Brief: Search the records that follow and extract every line containing the string "Mathlib".

START Entries supplied

import Mathlib.FieldTheory.Fixed
import Mathlib
import HarnessLib

/-!
# Route `PrintCf2`, crux stmt-BirchSwinnertonDyer-20509 `RamifiedOffTYZOfFacts`, THEOREM A's target (T1): TRANSPORT OF ORBIT PRODUCTS through a common
# overfield — two finite Galois actions `N ↷ F₁`, `G ↷ F₂` whose fixed fields have the same image in `Ω` and elements `x₀ ↦ X₀ ↤ a₀` give conjugate
# sets with the same image: `j(∏_{N•x₀} x) = e(∏_{G•a₀} a)` and `#N•x₀ = #G•a₀`
# (cell `bsd-print-cf2`, LEAD cruxlead-20509 g33, line `offtyz-v7`, lineage cycle 34; fact-free, Theses-free, `def`-free, number-field-free)

HONEST FRAMING (`--supports stmt-BirchSwinnertonDyer-20509`; theorems only, no `sorry`, no new named fact).  BSD is not proved by any of this;
no class is closed by this file; item 23431 (C⁺) and crux 20509 stay OPEN.  Target (T1) of THEOREM A's road (`TheoremATargets.orbitProd_sq_of_targets`,
p812073: hypothesis `hT1 : j Q = e (∏ x ∈ univ.image (· • (s₀*s₀)), x)` with `Q = ∏ x ∈ univ.image (· • x₀), x`).  For THEOREM A: `F₁ = M` (the
realisation, `N` the automorphisms trivial on `ι L_n(i)`), `F₂ = K^{(32)}` (`G = Gal(K^{(32)}/L₁)`), `Ω = ℂ`, `x₀` the abstract CM value, `a₀ = s₀²`,
`j x₀ = X(τ) = e a₀` (`TheoremAField`, p811823).  The proof is the classical one: both `∏_{y ∈ N•x₀} (X − j y)` and `∏_{b ∈ G•a₀} (X − e b)` are the
minimal polynomial of `X₀ = j x₀ = e a₀` over the common subfield `j(F₁^N) = e(F₂^G)` of `Ω` (Artin: `F₁^N(x₀)`'s minimal polynomial is
`∏_{N•x₀}(X − y)`, Mathlib `FixedPoints.minpoly`).

* `prod_image_smul_eq_prod_quotient` / `card_image_smul_eq` — the orbit as `univ.image (· • x)` against `G ⧸ Stab`;
* `map_prodXSubSMul` — `(∏_{N•x}(X − y)).map j = ∏_{N•x} (X − C (j y))`; its degree and its value at `0`;
* ★ `map_prodXSubSMul_eq_of_range_eq` — **the two characteristic polynomials have the same image in `Ω[X]`**;
* ★★ `map_prod_orbit_eq_of_range_eq` — **`j (∏_{y ∈ N•x₀} y) = e (∏_{b ∈ G•a₀} b)`**; `card_orbit_eq_of_range_eq` — **`#N•x₀ = #G•a₀`**.

References: E. Artin, Galois theory (fixed fields) [folklore]; [cite: NeukirchSchmidtWingberg2008, §1.5]; Mathlib `FieldTheory.Fixed`; tree p812073.
-/

noncomputable section

open scoped Classical Polynomial

namespace Summit.BirchSwinnertonDyer.PrintCf2.TheoremATransport

open MulAction Finset Polynomial

variable {F : Type*} [Field F] {Ω : Type*} [Field Ω] (G : Type*) [Group G] [Fintype G] [MulSemiringAction G F]

/-! ## §1 The orbit as a `Finset` image and as `G ⧸ Stab` -/

/-- `univ.image (· • x)` is the image of `G ⧸ Stab_G(x)` under the orbit map. [folklore] -/
theorem image_smul_eq_image_ofQuotientStabilizer (x : F) :
    (univ : Finset G).image (fun g => g • x) = (univ : Finset (G ⧸ stabilizer G x)).image (ofQuotientStabilizer G x) := by
  ext y
  simp only [mem_image, mem_univ, true_and]
  constructor
  · rintro ⟨g, rfl⟩; exact ⟨QuotientGroup.mk g, ofQuotientStabilizer_mk G x g⟩
  · rintro ⟨c, rfl⟩
    obtain ⟨g, rfl⟩ := QuotientGroup.mk_surjective c
    exact ⟨g, (ofQuotientStabilizer_mk G x g).symm⟩

/-- `∏_{y ∈ G•x} y = ∏_{c ∈ G/Stab} c•x`. [folklore] -/
theorem prod_image_smul_eq_prod_quotient (x : F) :
    ∏ y ∈ (univ : Finset G).image (fun g => g • x), y = ∏ c : G ⧸ stabilizer G x, ofQuotientStabilizer G x c := by
  rw [image_smul_eq_image_ofQuotientStabilizer, prod_image fun c₁ _ c₂ _ h => injective_ofQuotientStabilizer G x h]

/-- `#(G•x) = #(G/Stab)`. [folklore] -/
theorem card_image_smul_eq (x : F) : ((univ : Finset G).image (fun g => g • x)).card = Fintype.card (G ⧸ stabilizer G x) := by
  rw [image_smul_eq_image_ofQuotientStabilizer, card_image_of_injective _ (injective_ofQuotientStabilizer G x), card_univ]

/-! ## §2 The characteristic polynomial of the orbit, mapped to `Ω` -/

/-- `(∏_{c ∈ G/Stab} (X − C (c•x))).map j = ∏_{c} (X − C (j (c•x)))`. [folklore] -/
theorem map_prodXSubSMul (j : F →+* Ω) (x : F) :
    (prodXSubSMul G F x).map j = ∏ c : G ⧸ stabilizer G x, (X - C (j (ofQuotientStabilizer G x c))) := by
  rw [prodXSubSMul, Polynomial.map_prod]
  refine Finset.prod_congr rfl fun c _ => ?_
  rw [Polynomial.map_sub, map_X, map_C]

/-- Degree of the mapped characteristic polynomial: `#(G•x)`. [folklore] -/
theorem natDegree_map_prodXSubSMul (j : F →+* Ω) (x : F) :
    ((prodXSubSMul G F x).map j).natDegree = ((univ : Finset G).image (fun g => g • x)).card := by
  rw [map_prodXSubSMul, natDegree_prod_of_monic _ _ fun c _ => monic_X_sub_C _, card_image_smul_eq G x, ← card_univ]
  simp only [natDegree_X_sub_C, sum_const, smul_eq_mul, mul_one]

/-- Value at `0` of the mapped characteristic polynomial: `(−1)^{#G•x} · j(∏_{G•x} y)`. [folklore] -/
theorem eval_zero_map_prodXSubSMul (j : F →+* Ω) (x : F) :
    ((prodXSubSMul G F x).map j).eval 0 =
      (-1) ^ ((univ : Finset G).image (fun g => g • x)).card * j (∏ y ∈ (univ : Finset G).image (fun g => g • x), y) := by
  rw [map_prodXSubSMul, eval_prod, prod_image_smul_eq_prod_quotient, map_prod, card_image_smul_eq G x, ← card_univ, ← prod_const,
    ← prod_mul_distrib]
  refine Finset.prod_congr rfl fun c _ => ?_
  rw [eval_sub, eval_X, eval_C]; ring

/-- The mapped characteristic polynomial is the image of Artin's minimal polynomial over the fixed field. [folklore] -/
theorem map_prodXSubSMul_eq_map_minpoly (j : F →+* Ω) (x : F) :
    (prodXSubSMul G F x).map j = (FixedPoints.minpoly G F x).map (j.comp (FixedPoints.subfield G F).subtype) := by
  have h : (FixedPoints.minpoly G F x).map (FixedPoints.subfield G F).subtype = prodXSubSMul G F x := by
    rw [FixedPoints.minpoly, ← Subfield.toSubring_subtype_eq_subtype, Polynomial.map_toSubring]
  rw [← Polynomial.map_map, h]

/-- The mapped characteristic polynomial vanishes at `j x`. [folklore] -/
theorem eval_map_prodXSubSMul_self (j : F →+* Ω) (x : F) : ((prodXSubSMul G F x).map j).eval (j x) = 0 := by
  rw [eval_map, eval₂_hom, prodXSubSMul.eval, map_zero]

/-! ## §3 Transport: two actions, one overfield -/

variable {F' : Type*} [Field F'] (G' : Type*) [Group G'] [Fintype G'] [MulSemiringAction G' F']

/-- One divisibility: if the fixed field of `G'` maps INTO the image of the fixed field of `G`, and `j x = e a`, then the (mapped) characteristic
polynomial of `G•x` divides that of `G'•a` (lift the latter to `F^G[X]`; it kills `x`; Artin's minimal polynomial divides it). [folklore] -/
theorem map_prodXSubSMul_dvd_of_range_le (j : F →+* Ω) (e : F' →+* Ω) (x : F) (a : F') (hxa : j x = e a)
    (hrange : ∀ r : F', (∀ g : G', g • r = r) → ∃ m : F, (∀ g : G, g • m = m) ∧ j m = e r) :
    (prodXSubSMul G F x).map j ∣ (prodXSubSMul G' F' a).map e := by
  set k := FixedPoints.subfield G F with hk
  set φ : k →+* Ω := j.comp k.subtype with hφ
  -- the target lifts to `k[X]`
  have hlift : (prodXSubSMul G' F' a).map e ∈ Polynomial.lifts φ := by
    rw [lifts_iff_coeff_lifts]
    intro n
    rw [coeff_map]
    have hfix : ∀ g : G', g • (prodXSubSMul G' F' a).coeff n = (prodXSubSMul G' F' a).coeff n := fun g => prodXSubSMul.coeff G' F' a g n
    obtain ⟨m, hm, hjm⟩ := hrange _ hfix
    exact ⟨⟨m, hm⟩, hjm⟩
  obtain ⟨q, hq⟩ := (mem_lifts _).mp hlift
  -- `q(x) = 0`, so Artin's minimal polynomial divides `q`
  have hqx : Polynomial.eval₂ k.subtype x q = 0 := by
    apply j.injective
    rw [hom_eval₂, map_zero, ← hφ, ← eval_map, hq, hxa, eval_map, eval₂_hom, prodXSubSMul.eval, map_zero]
  have hdvd := FixedPoints.minpoly.of_eval₂ G F x q hqx
  rw [map_prodXSubSMul_eq_map_minpoly, ← hq]
  exact Polynomial.map_dvd φ hdvd

/-- ★ **Equal characteristic polynomials.**  If the fixed fields `F^G` and `F'^{G'}` have the SAME image in `Ω` (under `j`, `e`) and `j x = e a`, then
`(∏_{G•x}(X − y)).map j = (∏_{G'•a}(X − b)).map e` (both are the minimal polynomial of `j x` over the common subfield). [folklore]
[cite: NeukirchSchmidtWingberg2008, §1.5] -/
theorem map_prodXSubSMul_eq_of_range_eq (j : F →+* Ω) (e : F' →+* Ω) (x : F) (a : F') (hxa : j x = e a)
    (h₁ : ∀ r : F', (∀ g : G', g • r = r) → ∃ m : F, (∀ g : G, g • m = m) ∧ j m = e r)
    (h₂ : ∀ m : F, (∀ g : G, g • m = m) → ∃ r : F', (∀ g : G', g • r = r) ∧ e r = j m) :
    (prodXSubSMul G F x).map j = (prodXSubSMul G' F' a).map e :=
  eq_of_monic_of_associated ((prodXSubSMul.monic G F x).map j) ((prodXSubSMul.monic G' F' a).map e)
    (associated_of_dvd_dvd (map_prodXSubSMul_dvd_of_range_le G G' j e x a hxa h₁)
      (map_prodXSubSMul_dvd_of_range_le G' G e j a x hxa.symm h₂))

/-- ★★ **`#G•x = #G'•a`** under the hypotheses of `map_prodXSubSMul_eq_of_range_eq`. [folklore] -/
theorem card_orbit_eq_of_range_eq (j : F →+* Ω) (e : F' →+* Ω) (x : F) (a : F') (hxa : j x = e a)
    (h₁ : ∀ r : F', (∀ g : G', g • r = r) → ∃ m : F, (∀ g : G, g • m = m) ∧ j m = e r)
    (h₂ : ∀ m : F, (∀ g : G, g • m = m) → ∃ r : F', (∀ g : G', g • r = r) ∧ e r = j m) :
    ((univ : Finset G).image (fun g => g • x)).card = ((univ : Finset G').image (fun g => g • a)).card := by
  rw [← natDegree_map_prodXSubSMul G j x, ← natDegree_map_prodXSubSMul G' e a, map_prodXSubSMul_eq_of_range_eq G G' j e x a hxa h₁ h₂]

/-- ★★ **TRANSPORT OF ORBIT PRODUCTS: `j (∏_{y ∈ G•x} y) = e (∏_{b ∈ G'•a} b)`** under the hypotheses of `map_prodXSubSMul_eq_of_range_eq` — target (T1)
of THEOREM A. [folklore] [cite: NeukirchSchmidtWingberg2008, §1.5] -/
theorem map_prod_orbit_eq_of_range_eq [CharZero Ω] (j : F →+* Ω) (e : F' →+* Ω) (x : F) (a : F') (hxa : j x = e a)
    (h₁ : ∀ r : F', (∀ g : G', g • r = r) → ∃ m : F, (∀ g : G, g • m = m) ∧ j m = e r)
    (h₂ : ∀ m : F, (∀ g : G, g • m = m) → ∃ r : F', (∀ g : G', g • r = r) ∧ e r = j m) :
    j (∏ y ∈ (univ : Finset G).image (fun g => g • x), y) = e (∏ b ∈ (univ : Finset G').image (fun g => g • a), b) := by
  have hpoly := map_prodXSubSMul_eq_of_range_eq G G' j e x a hxa h₁ h₂
  have hcard := card_orbit_eq_of_range_eq G G' j e x a hxa h₁ h₂
  have h0 := congrArg (Polynomial.eval 0) hpoly
  rw [eval_zero_map_prodXSubSMul, eval_zero_map_prodXSubSMul, hcard] at h0
  exact mul_left_cancel₀ (pow_ne_zero _ (neg_ne_zero.mpr one_ne_zero)) h0

end Summit.BirchSwinnertonDyer.PrintCf2.TheoremATransport

end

END Entries supplied

Exercise response:
import Mathlib.FieldTheory.Fixed
import Mathlib
`∏_{N•x₀}(X − y)`, Mathlib `FixedPoints.minpoly`).
References: E. Artin, Galois theory (fixed fields) [folklore]; [cite: NeukirchSchmidtWingberg2008, §1.5]; Mathlib `FieldTheory.Fixed`; tree p812073.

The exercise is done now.